## Assignment
Whenever a line of the records below contains the word "QuadCrossingDiscreteGluingGarban", copy that line.

═══

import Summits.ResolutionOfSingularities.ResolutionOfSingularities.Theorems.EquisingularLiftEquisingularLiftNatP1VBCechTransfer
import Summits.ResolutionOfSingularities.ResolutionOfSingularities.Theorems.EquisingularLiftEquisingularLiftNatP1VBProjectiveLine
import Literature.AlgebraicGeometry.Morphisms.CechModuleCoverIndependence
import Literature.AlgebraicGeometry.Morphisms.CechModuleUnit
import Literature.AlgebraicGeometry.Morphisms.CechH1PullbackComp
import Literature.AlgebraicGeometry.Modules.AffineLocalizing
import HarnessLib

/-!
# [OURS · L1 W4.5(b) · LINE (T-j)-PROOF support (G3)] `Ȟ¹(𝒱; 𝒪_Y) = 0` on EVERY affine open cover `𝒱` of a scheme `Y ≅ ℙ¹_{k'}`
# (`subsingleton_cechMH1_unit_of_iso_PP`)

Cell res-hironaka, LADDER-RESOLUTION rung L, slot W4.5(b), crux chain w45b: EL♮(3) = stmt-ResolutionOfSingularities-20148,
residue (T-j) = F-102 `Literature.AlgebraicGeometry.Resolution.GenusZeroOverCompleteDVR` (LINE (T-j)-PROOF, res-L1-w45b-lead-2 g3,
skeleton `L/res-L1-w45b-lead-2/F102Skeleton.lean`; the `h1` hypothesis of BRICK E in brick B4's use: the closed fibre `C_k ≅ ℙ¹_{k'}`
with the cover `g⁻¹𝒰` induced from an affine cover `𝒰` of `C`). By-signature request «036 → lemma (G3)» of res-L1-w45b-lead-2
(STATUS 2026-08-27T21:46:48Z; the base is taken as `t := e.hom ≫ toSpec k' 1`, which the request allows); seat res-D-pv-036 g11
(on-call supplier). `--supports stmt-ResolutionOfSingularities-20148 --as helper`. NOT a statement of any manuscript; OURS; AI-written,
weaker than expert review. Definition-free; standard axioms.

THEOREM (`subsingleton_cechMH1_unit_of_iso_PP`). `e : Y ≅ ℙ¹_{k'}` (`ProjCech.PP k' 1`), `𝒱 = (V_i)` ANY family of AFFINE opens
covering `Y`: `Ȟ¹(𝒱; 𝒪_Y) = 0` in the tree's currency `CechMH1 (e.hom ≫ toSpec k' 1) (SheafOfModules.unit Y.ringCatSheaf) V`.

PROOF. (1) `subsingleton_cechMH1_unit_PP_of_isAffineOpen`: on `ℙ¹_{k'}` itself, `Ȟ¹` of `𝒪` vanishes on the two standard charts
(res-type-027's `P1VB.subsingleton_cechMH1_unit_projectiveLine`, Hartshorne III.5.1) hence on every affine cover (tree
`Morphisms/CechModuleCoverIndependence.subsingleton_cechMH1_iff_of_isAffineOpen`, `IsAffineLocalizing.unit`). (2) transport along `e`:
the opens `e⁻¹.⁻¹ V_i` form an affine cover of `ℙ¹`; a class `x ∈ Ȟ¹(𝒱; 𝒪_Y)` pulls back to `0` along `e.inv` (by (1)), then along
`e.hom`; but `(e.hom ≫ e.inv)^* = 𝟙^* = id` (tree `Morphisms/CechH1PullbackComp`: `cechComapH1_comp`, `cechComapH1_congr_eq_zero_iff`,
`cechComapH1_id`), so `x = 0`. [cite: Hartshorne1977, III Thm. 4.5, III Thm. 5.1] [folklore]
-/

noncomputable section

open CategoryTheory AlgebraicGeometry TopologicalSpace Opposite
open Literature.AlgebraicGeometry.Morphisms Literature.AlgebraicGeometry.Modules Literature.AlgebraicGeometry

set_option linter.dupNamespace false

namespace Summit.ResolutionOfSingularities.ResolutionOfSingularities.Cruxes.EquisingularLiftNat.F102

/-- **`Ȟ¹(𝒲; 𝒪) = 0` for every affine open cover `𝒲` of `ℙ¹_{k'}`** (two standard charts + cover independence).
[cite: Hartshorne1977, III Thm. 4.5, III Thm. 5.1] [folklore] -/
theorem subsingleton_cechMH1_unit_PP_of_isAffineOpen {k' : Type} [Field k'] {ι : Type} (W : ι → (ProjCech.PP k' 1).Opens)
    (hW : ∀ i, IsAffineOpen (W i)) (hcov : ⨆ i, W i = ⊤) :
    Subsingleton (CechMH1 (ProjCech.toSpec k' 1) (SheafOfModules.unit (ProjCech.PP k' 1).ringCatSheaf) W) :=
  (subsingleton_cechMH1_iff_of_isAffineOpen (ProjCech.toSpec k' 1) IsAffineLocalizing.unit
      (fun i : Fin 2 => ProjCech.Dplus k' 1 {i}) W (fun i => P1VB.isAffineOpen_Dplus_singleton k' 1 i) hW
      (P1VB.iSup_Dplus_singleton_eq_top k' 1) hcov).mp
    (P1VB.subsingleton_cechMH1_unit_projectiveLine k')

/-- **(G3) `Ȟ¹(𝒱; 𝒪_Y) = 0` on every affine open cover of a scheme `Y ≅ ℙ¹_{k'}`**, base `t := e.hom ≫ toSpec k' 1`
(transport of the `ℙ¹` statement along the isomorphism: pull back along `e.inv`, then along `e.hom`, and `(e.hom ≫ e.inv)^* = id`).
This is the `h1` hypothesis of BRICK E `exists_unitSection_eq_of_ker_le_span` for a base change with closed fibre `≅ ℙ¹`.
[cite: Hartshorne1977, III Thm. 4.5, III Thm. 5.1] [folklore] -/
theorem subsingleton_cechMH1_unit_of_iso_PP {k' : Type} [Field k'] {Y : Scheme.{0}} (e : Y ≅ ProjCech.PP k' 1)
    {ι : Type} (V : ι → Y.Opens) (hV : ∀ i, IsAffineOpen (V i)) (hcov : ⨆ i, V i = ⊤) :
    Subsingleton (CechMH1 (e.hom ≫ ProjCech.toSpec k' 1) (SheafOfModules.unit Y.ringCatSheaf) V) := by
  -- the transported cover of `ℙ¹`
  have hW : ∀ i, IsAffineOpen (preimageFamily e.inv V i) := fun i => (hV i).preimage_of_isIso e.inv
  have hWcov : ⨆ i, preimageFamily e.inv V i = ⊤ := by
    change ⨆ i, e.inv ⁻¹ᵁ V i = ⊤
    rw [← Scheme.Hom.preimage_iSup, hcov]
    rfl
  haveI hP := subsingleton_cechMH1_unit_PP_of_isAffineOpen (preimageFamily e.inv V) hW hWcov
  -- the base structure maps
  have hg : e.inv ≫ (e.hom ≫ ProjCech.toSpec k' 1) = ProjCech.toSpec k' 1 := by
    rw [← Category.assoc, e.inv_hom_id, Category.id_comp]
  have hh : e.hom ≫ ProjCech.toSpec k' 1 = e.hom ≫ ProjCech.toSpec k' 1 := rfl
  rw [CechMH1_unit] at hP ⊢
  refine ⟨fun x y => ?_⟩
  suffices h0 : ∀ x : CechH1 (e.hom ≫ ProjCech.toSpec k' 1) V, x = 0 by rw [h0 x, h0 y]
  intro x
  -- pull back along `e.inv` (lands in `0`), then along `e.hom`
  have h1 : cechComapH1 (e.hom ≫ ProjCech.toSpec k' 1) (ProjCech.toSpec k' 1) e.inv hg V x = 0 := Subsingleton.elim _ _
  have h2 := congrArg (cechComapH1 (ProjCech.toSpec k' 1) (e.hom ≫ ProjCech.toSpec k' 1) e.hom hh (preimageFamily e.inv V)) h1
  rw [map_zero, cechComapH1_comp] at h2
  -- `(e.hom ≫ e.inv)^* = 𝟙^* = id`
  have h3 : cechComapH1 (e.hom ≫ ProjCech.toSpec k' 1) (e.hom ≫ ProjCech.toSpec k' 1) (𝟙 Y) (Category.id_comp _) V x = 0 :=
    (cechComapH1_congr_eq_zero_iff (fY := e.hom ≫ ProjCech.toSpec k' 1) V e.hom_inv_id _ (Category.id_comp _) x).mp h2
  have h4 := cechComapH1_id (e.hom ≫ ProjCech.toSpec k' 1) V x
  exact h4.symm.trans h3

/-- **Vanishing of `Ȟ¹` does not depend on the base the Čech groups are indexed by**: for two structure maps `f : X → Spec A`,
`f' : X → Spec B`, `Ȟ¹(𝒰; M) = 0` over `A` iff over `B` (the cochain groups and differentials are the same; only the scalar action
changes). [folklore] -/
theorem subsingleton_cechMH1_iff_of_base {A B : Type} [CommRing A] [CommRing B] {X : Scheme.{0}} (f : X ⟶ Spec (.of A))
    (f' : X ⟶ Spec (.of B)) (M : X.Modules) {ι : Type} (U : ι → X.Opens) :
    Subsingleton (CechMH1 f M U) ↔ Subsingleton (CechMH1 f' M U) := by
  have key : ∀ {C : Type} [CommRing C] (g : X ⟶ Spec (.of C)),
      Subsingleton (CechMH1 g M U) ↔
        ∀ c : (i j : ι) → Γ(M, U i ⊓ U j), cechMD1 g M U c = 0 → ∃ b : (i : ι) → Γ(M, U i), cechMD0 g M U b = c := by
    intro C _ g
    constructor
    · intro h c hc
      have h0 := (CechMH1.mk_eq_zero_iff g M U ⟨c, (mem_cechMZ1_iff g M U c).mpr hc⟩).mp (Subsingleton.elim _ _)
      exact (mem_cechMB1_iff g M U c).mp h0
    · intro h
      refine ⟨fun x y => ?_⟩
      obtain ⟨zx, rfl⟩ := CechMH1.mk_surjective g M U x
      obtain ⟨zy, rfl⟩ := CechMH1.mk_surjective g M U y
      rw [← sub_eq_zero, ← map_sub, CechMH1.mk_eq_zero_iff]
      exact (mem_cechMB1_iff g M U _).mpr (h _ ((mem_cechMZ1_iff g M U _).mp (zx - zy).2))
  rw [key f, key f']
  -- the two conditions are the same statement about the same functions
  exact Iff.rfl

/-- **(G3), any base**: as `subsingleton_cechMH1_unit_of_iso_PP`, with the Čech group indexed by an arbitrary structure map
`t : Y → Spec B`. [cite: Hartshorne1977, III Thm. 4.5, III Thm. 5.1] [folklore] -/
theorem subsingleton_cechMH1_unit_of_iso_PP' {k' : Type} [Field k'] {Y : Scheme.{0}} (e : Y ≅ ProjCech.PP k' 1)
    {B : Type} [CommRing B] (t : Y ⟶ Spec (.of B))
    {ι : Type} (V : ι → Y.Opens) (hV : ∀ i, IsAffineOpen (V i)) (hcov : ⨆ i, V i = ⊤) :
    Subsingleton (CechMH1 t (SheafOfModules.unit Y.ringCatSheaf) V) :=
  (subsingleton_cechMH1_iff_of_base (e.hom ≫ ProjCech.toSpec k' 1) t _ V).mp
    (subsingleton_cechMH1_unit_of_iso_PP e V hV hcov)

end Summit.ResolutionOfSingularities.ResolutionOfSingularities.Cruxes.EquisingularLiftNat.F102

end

═══

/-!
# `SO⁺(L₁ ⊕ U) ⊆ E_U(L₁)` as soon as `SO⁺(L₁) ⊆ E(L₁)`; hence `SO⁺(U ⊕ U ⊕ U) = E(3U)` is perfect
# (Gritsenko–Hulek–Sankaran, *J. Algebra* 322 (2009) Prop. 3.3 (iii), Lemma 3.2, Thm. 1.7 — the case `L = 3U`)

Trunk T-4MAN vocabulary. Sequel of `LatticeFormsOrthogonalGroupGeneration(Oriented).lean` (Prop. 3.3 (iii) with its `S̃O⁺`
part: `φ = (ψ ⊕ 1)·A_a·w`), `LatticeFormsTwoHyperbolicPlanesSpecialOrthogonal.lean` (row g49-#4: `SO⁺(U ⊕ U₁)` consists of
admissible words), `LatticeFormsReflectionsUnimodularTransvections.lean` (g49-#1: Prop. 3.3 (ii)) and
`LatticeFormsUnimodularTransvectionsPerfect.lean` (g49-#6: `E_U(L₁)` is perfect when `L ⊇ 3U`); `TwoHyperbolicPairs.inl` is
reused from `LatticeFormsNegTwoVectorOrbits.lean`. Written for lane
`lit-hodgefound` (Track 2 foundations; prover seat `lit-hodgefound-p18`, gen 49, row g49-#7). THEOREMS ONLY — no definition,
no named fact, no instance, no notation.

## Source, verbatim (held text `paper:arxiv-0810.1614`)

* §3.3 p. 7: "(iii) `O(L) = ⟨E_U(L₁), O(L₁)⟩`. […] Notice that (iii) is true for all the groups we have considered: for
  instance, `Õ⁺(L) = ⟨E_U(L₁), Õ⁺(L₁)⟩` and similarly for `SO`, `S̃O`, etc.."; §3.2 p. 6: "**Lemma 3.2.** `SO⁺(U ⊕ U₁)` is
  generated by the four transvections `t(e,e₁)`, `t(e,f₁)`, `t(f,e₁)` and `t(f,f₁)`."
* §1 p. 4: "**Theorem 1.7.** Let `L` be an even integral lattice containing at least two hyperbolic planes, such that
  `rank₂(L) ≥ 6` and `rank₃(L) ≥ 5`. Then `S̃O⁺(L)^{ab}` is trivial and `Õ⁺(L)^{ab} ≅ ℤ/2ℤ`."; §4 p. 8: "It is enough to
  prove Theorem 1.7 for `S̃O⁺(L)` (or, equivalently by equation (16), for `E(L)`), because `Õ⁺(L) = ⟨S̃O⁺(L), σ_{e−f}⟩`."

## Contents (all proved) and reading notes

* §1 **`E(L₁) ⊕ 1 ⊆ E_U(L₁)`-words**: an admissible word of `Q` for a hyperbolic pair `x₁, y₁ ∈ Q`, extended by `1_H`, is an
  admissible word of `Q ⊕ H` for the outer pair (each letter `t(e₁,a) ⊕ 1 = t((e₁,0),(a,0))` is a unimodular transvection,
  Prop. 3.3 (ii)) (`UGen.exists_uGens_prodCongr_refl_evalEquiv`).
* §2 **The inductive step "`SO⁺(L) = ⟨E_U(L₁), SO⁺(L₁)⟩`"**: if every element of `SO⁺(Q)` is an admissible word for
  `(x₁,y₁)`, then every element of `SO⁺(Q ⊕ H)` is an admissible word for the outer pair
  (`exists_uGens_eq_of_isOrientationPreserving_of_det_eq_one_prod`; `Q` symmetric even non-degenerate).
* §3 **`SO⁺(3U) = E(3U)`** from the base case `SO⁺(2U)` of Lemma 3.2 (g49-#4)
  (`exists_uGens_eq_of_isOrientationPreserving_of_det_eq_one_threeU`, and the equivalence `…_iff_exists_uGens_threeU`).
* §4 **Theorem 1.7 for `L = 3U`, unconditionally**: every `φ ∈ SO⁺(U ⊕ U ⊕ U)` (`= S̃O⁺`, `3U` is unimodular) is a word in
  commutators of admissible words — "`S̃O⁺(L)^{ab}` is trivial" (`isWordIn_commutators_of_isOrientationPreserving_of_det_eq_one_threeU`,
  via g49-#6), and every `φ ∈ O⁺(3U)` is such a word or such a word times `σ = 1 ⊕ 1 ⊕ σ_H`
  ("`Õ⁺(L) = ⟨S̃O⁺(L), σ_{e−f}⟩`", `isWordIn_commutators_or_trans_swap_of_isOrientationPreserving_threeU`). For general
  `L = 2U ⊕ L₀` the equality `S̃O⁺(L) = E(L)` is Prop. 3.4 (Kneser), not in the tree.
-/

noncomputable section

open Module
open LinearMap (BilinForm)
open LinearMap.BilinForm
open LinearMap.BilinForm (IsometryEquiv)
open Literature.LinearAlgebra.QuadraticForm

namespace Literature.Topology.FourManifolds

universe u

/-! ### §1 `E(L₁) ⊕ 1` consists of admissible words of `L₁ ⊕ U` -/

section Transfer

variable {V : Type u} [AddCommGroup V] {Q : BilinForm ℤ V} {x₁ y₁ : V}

═══

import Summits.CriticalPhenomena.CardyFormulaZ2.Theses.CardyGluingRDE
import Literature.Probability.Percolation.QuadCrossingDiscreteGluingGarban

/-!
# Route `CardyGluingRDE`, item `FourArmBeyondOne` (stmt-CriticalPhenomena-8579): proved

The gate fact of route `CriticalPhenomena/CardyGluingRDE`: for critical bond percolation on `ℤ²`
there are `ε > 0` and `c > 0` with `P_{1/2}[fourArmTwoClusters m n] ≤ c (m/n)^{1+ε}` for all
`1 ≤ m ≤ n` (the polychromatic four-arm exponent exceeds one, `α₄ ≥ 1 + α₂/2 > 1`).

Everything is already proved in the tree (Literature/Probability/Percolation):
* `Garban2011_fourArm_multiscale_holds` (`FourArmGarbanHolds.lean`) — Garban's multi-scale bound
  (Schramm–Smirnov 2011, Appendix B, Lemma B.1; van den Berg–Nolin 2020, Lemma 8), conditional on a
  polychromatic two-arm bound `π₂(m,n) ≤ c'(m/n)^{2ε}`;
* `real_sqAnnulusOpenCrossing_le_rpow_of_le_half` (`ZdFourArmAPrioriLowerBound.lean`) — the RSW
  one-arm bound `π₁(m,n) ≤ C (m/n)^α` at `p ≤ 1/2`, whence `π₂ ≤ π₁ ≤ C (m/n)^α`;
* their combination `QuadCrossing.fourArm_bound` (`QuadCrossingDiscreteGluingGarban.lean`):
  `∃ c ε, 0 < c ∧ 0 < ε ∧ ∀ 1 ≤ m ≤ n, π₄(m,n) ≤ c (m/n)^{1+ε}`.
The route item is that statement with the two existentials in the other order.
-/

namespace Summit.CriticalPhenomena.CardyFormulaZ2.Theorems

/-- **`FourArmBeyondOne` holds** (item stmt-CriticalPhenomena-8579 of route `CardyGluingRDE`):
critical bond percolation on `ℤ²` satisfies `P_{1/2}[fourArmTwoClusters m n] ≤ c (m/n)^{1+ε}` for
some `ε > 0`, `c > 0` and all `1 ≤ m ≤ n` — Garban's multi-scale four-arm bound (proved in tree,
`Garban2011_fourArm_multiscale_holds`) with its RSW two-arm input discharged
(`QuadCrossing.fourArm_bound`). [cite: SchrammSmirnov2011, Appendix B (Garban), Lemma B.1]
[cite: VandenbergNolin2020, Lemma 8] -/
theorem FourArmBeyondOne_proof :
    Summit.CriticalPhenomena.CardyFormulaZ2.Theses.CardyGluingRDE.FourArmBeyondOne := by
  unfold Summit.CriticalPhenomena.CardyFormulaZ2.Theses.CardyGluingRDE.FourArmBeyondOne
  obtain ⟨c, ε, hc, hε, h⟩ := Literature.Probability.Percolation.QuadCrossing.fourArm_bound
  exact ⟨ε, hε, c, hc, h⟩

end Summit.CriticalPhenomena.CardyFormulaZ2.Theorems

═══

## Task solution
import Literature.Probability.Percolation.QuadCrossingDiscreteGluingGarban
* their combination `QuadCrossing.fourArm_bound` (`QuadCrossingDiscreteGluingGarban.lean`):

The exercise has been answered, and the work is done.